Task goal: Two lines in the data below mark the range: the one with "mul_le_mul_of_nonneg_left (by linarith)" and the one with "have e : 4 *". Return both, along with every line between them, exactly.

Dataset:

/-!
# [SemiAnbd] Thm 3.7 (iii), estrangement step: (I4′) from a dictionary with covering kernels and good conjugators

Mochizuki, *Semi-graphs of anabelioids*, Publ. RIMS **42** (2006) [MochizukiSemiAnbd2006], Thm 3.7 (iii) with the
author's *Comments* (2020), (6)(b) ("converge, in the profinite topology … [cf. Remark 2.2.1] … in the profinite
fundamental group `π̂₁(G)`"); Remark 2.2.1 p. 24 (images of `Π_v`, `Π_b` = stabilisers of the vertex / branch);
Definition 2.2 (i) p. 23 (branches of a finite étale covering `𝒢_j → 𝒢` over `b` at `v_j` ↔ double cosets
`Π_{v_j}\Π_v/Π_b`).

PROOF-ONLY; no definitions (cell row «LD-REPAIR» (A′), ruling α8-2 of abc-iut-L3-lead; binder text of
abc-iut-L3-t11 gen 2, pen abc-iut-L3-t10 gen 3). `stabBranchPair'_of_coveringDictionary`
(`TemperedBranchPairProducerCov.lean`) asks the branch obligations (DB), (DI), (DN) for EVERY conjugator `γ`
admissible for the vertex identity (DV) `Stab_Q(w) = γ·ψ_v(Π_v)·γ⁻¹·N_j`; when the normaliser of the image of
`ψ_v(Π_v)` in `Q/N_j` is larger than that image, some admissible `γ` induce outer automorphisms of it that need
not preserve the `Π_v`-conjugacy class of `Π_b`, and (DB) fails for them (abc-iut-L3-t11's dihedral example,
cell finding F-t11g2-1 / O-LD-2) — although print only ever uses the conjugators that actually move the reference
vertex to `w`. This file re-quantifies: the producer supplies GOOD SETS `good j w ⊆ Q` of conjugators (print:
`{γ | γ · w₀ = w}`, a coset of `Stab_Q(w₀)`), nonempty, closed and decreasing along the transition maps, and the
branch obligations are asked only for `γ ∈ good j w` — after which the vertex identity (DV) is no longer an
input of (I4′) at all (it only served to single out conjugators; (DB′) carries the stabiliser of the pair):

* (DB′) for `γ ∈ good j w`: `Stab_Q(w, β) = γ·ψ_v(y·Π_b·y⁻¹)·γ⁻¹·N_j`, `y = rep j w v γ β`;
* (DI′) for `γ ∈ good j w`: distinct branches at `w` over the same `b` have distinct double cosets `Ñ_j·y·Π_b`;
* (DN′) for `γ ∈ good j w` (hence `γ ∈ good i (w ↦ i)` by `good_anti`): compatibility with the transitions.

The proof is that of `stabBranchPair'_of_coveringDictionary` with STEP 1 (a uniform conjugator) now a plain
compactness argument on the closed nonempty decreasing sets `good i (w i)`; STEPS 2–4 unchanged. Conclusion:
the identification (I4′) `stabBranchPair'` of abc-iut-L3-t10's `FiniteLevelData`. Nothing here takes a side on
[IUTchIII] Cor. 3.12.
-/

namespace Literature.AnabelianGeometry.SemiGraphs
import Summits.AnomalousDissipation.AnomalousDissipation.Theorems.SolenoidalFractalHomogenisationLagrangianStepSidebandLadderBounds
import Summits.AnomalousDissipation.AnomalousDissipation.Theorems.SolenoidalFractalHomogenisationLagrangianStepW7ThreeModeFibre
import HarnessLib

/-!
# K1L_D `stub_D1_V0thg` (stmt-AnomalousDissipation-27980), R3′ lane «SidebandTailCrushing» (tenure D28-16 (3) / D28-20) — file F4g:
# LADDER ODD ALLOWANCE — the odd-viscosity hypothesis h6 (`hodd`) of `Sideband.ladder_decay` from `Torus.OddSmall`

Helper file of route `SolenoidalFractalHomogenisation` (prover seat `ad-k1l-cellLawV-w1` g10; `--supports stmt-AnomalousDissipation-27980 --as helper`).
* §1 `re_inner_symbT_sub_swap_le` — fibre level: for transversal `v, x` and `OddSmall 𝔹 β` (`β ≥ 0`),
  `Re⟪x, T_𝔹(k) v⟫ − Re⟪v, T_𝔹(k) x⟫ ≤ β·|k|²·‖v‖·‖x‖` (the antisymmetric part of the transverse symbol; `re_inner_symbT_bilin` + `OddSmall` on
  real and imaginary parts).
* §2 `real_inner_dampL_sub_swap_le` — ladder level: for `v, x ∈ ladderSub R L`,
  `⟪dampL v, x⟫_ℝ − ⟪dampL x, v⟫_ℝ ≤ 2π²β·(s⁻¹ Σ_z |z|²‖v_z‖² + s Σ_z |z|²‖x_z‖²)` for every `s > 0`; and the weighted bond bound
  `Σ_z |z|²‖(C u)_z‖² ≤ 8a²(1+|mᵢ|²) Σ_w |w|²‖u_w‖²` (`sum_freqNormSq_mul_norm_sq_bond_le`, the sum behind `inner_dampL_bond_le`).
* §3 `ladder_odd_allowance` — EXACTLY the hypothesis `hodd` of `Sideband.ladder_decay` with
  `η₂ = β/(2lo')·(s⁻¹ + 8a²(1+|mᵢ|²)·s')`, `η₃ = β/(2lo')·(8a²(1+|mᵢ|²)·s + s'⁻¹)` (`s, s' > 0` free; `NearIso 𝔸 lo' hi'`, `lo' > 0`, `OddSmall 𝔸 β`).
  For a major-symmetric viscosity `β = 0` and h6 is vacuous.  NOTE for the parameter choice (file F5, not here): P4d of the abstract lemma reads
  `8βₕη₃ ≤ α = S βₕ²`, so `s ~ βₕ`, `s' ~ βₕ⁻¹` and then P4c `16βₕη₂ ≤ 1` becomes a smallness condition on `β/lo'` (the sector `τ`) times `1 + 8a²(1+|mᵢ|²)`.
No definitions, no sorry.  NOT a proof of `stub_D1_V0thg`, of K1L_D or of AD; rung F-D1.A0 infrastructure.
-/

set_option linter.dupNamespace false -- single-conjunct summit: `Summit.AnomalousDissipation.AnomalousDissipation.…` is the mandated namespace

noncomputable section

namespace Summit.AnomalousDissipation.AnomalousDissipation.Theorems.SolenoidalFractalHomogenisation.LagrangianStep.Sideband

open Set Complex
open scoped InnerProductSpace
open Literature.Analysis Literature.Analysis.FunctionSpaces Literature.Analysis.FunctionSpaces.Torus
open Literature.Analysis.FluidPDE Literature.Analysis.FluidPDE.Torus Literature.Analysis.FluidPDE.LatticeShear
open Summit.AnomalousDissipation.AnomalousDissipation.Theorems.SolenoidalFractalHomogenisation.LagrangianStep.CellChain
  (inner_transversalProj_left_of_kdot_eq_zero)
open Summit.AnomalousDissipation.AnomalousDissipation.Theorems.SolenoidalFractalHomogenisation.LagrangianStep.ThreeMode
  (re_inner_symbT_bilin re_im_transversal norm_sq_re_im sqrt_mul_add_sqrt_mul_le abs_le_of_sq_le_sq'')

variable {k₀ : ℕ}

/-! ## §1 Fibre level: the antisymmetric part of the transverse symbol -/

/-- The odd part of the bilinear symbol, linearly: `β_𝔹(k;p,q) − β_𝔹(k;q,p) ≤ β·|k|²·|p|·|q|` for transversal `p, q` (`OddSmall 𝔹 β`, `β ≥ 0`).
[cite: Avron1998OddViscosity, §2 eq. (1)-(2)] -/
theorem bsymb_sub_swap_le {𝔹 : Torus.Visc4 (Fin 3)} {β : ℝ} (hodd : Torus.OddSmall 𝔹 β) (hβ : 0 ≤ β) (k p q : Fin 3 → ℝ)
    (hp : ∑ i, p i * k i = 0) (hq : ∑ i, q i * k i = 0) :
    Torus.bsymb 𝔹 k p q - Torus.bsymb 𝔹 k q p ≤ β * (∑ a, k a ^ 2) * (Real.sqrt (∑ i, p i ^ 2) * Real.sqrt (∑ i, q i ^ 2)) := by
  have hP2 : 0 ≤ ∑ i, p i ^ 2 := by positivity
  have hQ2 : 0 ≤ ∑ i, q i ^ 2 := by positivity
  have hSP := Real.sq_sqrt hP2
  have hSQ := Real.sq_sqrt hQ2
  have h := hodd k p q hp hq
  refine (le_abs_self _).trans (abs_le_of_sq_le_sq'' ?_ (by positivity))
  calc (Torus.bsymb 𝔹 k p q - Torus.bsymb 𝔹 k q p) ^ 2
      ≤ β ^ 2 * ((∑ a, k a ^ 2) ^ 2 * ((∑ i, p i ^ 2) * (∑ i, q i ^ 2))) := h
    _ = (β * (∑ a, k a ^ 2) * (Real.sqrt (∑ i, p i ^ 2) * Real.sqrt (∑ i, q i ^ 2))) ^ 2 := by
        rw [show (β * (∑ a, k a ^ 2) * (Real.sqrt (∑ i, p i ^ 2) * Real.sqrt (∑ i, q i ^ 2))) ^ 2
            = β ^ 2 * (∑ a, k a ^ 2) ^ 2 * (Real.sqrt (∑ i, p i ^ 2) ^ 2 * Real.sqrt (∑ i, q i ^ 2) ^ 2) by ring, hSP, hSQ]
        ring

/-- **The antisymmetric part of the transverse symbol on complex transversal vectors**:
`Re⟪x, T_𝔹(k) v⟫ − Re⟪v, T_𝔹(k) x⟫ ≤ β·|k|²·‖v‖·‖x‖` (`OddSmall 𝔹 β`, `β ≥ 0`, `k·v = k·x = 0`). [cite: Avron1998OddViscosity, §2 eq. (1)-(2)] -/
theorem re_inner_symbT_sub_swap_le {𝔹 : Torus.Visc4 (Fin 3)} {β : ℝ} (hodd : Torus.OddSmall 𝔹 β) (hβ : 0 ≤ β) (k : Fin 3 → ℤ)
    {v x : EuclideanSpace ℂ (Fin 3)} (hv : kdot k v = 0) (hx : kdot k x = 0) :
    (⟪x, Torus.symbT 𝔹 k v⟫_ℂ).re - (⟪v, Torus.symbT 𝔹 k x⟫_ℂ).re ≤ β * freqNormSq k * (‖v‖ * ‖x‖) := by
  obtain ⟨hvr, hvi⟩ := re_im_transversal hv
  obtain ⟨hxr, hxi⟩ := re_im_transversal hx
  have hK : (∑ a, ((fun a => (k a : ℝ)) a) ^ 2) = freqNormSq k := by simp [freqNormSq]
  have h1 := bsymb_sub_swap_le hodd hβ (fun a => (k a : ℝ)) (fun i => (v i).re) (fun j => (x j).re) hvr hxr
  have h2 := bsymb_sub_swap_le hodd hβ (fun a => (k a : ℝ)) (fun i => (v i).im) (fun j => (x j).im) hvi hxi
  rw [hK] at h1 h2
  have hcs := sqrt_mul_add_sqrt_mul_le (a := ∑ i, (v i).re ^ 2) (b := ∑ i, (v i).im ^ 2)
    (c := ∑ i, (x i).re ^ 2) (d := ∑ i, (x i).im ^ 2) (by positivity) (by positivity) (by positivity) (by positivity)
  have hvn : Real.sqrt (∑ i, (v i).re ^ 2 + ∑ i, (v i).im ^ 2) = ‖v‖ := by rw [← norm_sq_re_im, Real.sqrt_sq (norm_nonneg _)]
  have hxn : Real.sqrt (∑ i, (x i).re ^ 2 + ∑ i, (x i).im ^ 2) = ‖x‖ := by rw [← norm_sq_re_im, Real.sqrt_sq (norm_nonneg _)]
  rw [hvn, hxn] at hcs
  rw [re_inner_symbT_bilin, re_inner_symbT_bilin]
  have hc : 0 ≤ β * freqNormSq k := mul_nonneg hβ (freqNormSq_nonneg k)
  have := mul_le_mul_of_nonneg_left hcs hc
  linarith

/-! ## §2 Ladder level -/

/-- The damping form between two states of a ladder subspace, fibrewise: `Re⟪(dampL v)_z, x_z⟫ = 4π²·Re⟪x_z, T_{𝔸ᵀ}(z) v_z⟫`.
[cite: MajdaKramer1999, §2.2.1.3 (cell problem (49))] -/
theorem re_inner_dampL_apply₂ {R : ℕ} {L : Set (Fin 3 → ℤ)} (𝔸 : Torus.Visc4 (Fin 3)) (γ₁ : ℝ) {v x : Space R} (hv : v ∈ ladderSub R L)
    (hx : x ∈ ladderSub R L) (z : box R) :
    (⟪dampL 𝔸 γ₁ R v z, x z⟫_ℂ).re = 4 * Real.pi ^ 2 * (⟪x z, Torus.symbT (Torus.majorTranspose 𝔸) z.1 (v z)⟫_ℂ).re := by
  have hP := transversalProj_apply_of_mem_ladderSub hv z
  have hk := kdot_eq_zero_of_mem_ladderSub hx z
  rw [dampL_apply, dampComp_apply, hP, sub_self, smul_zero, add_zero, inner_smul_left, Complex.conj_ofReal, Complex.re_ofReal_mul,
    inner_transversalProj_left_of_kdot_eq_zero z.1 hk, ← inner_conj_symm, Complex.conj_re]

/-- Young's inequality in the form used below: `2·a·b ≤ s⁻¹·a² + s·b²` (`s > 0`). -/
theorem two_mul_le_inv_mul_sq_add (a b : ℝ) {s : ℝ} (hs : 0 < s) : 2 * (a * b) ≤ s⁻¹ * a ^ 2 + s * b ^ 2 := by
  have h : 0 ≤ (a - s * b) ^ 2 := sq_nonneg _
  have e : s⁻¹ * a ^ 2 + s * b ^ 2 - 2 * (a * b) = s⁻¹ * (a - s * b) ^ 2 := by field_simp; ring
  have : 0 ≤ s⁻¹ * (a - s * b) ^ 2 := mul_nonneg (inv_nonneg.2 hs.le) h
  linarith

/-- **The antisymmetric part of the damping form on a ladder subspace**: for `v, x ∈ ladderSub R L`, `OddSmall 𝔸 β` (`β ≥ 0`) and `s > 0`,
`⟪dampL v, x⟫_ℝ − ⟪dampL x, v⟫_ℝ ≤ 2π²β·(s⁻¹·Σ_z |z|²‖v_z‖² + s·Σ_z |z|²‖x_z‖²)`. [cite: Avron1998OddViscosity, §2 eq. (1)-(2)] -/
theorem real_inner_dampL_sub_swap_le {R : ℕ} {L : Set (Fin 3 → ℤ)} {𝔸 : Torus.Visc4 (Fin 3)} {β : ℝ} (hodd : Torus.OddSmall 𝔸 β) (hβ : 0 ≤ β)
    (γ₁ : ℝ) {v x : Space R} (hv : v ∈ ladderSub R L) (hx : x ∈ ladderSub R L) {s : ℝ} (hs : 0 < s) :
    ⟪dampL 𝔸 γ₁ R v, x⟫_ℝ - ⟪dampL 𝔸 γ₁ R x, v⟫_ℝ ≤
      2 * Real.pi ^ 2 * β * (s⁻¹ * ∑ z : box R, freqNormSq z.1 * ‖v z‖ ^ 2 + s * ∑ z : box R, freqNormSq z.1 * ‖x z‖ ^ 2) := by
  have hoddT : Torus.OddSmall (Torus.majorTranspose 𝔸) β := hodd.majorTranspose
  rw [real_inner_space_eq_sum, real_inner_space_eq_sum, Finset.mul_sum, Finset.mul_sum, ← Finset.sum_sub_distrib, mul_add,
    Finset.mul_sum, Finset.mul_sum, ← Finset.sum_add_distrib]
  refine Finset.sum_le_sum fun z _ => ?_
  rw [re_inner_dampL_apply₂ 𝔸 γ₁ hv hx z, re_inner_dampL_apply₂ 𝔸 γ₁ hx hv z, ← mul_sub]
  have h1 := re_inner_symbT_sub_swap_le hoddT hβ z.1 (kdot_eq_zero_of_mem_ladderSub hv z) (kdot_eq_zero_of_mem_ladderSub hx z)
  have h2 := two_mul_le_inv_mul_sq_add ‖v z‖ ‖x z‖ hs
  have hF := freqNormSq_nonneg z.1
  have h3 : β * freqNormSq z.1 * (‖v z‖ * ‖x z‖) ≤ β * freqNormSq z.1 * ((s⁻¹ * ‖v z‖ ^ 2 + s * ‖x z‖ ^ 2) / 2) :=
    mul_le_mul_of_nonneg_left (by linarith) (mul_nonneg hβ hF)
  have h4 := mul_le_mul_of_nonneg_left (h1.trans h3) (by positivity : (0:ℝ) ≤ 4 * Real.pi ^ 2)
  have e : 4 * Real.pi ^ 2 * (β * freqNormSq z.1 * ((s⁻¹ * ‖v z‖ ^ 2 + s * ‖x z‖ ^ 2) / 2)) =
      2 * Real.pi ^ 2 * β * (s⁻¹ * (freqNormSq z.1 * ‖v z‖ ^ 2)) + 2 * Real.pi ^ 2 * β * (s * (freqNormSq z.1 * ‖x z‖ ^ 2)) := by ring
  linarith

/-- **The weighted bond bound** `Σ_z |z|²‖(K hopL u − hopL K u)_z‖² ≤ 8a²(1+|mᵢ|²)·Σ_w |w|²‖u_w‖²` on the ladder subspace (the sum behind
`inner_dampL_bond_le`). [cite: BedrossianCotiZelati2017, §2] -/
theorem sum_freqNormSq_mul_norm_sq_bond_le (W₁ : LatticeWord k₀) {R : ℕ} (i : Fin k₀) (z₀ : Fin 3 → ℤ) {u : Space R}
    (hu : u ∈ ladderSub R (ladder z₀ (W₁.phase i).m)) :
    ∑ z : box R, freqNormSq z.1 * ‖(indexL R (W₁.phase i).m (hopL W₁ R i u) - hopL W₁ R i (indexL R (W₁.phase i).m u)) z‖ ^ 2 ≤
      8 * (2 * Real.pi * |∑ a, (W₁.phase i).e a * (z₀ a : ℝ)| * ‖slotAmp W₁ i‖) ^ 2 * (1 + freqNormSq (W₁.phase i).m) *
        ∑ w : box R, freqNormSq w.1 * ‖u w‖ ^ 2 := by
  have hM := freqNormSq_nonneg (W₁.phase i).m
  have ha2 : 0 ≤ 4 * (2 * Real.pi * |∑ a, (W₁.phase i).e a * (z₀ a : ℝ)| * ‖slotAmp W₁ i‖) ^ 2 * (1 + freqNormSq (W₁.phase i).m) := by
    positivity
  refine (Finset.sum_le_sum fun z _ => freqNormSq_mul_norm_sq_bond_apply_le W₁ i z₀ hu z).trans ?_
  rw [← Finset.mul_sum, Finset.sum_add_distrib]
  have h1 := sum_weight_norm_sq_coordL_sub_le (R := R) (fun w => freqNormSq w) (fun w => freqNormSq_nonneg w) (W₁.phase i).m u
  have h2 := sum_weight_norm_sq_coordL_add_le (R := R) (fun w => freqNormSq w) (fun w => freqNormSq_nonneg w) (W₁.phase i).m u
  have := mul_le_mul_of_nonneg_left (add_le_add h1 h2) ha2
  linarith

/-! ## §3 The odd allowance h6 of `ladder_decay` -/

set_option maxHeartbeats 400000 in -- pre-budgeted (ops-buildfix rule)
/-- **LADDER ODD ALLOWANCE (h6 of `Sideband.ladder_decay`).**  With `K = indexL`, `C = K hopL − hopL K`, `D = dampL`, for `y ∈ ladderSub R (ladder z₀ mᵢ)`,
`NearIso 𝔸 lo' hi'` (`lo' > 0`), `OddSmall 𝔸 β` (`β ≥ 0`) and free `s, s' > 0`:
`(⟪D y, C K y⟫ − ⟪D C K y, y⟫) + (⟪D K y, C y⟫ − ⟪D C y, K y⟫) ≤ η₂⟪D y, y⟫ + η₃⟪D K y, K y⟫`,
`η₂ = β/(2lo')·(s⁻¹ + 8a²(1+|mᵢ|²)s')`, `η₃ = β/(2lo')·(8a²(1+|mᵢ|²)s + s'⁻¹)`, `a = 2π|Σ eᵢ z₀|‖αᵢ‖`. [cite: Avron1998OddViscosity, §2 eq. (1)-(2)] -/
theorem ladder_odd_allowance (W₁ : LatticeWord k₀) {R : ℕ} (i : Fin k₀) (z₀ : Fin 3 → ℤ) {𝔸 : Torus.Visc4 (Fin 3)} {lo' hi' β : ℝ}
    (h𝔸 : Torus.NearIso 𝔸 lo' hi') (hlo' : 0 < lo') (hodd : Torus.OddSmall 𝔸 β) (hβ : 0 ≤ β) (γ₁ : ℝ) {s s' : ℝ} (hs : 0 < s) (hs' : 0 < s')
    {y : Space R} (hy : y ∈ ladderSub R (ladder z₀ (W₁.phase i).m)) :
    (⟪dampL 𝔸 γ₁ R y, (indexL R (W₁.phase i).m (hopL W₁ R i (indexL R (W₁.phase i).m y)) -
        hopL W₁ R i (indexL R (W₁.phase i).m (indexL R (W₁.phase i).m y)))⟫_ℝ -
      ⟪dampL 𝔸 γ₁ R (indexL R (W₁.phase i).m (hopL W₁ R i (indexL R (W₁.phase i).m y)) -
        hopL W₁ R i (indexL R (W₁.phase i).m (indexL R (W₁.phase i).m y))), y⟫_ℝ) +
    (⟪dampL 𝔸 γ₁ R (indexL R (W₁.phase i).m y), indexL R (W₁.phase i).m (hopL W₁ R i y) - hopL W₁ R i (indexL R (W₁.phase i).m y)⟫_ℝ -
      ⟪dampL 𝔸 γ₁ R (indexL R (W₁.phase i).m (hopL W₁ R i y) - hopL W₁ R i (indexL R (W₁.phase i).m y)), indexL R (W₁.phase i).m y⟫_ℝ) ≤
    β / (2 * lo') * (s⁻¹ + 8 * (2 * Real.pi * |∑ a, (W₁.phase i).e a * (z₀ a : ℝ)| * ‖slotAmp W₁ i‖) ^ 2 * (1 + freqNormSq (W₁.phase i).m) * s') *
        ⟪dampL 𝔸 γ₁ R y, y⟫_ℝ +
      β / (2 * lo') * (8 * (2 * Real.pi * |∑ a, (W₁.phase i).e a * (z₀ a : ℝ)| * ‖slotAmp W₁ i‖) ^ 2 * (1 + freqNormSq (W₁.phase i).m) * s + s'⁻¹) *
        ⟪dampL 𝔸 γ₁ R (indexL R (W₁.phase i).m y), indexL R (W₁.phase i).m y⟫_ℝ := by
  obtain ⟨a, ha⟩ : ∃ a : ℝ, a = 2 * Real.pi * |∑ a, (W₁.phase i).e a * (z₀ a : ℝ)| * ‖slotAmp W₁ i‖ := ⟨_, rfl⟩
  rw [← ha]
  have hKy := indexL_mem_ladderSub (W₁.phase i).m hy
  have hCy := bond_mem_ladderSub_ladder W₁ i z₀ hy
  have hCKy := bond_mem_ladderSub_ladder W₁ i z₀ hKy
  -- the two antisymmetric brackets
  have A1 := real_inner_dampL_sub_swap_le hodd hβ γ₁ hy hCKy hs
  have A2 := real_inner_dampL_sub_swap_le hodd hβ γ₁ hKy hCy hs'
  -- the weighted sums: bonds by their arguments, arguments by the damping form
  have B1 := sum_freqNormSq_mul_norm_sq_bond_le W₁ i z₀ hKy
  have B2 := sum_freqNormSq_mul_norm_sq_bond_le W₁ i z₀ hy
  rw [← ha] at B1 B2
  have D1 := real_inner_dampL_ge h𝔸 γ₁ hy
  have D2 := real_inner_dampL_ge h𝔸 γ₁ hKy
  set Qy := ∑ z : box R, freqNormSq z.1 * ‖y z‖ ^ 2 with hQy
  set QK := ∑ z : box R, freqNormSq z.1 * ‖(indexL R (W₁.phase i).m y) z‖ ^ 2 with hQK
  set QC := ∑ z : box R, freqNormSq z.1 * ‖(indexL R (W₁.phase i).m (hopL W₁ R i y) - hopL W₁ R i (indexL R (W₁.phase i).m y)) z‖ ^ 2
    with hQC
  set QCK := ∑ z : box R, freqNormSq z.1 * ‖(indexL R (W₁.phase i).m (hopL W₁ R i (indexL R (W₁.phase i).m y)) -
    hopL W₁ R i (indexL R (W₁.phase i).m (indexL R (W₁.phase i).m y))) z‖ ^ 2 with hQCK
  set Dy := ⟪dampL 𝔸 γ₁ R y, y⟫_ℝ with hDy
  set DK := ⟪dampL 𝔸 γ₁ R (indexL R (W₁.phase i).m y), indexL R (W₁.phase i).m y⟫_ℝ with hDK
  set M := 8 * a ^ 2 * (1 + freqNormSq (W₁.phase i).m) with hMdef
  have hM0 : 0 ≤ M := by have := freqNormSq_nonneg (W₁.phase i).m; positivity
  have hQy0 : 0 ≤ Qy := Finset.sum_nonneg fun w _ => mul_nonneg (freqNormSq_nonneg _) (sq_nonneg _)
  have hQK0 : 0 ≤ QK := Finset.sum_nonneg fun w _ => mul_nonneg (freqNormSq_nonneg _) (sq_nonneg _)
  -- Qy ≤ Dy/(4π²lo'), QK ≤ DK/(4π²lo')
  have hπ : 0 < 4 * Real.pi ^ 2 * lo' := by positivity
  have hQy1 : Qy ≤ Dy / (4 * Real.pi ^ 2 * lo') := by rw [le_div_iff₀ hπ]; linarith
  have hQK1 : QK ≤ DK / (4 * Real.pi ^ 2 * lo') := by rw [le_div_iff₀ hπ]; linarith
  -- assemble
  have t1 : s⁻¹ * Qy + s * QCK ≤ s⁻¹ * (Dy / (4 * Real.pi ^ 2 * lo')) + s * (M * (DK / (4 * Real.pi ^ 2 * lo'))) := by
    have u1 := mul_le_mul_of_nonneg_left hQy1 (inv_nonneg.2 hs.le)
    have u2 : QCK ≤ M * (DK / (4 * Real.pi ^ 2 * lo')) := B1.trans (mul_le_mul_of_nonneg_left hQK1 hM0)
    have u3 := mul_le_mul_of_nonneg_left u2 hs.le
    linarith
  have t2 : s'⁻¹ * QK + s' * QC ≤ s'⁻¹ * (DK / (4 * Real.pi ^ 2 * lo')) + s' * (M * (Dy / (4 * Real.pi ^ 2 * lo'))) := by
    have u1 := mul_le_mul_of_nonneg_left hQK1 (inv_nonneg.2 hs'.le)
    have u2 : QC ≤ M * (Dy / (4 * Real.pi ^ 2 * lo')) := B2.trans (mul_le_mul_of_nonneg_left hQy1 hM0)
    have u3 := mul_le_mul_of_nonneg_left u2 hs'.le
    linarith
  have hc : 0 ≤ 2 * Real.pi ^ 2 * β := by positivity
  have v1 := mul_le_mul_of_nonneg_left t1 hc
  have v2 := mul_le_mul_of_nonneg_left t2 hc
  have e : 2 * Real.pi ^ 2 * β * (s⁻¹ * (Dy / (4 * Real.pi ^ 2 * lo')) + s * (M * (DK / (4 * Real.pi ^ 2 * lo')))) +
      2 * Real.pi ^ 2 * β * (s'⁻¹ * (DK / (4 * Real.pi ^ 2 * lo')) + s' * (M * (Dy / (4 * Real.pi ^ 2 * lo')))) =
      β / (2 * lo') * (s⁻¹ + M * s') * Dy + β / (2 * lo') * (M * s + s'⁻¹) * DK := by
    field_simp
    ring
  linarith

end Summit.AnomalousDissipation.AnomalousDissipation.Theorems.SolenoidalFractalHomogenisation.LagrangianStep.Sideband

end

Result for this exercise:
    mul_le_mul_of_nonneg_left (by linarith) (mul_nonneg hβ hF)
  have h4 := mul_le_mul_of_nonneg_left (h1.trans h3) (by positivity : (0:ℝ) ≤ 4 * Real.pi ^ 2)
  have e : 4 * Real.pi ^ 2 * (β * freqNormSq z.1 * ((s⁻¹ * ‖v z‖ ^ 2 + s * ‖x z‖ ^ 2) / 2)) =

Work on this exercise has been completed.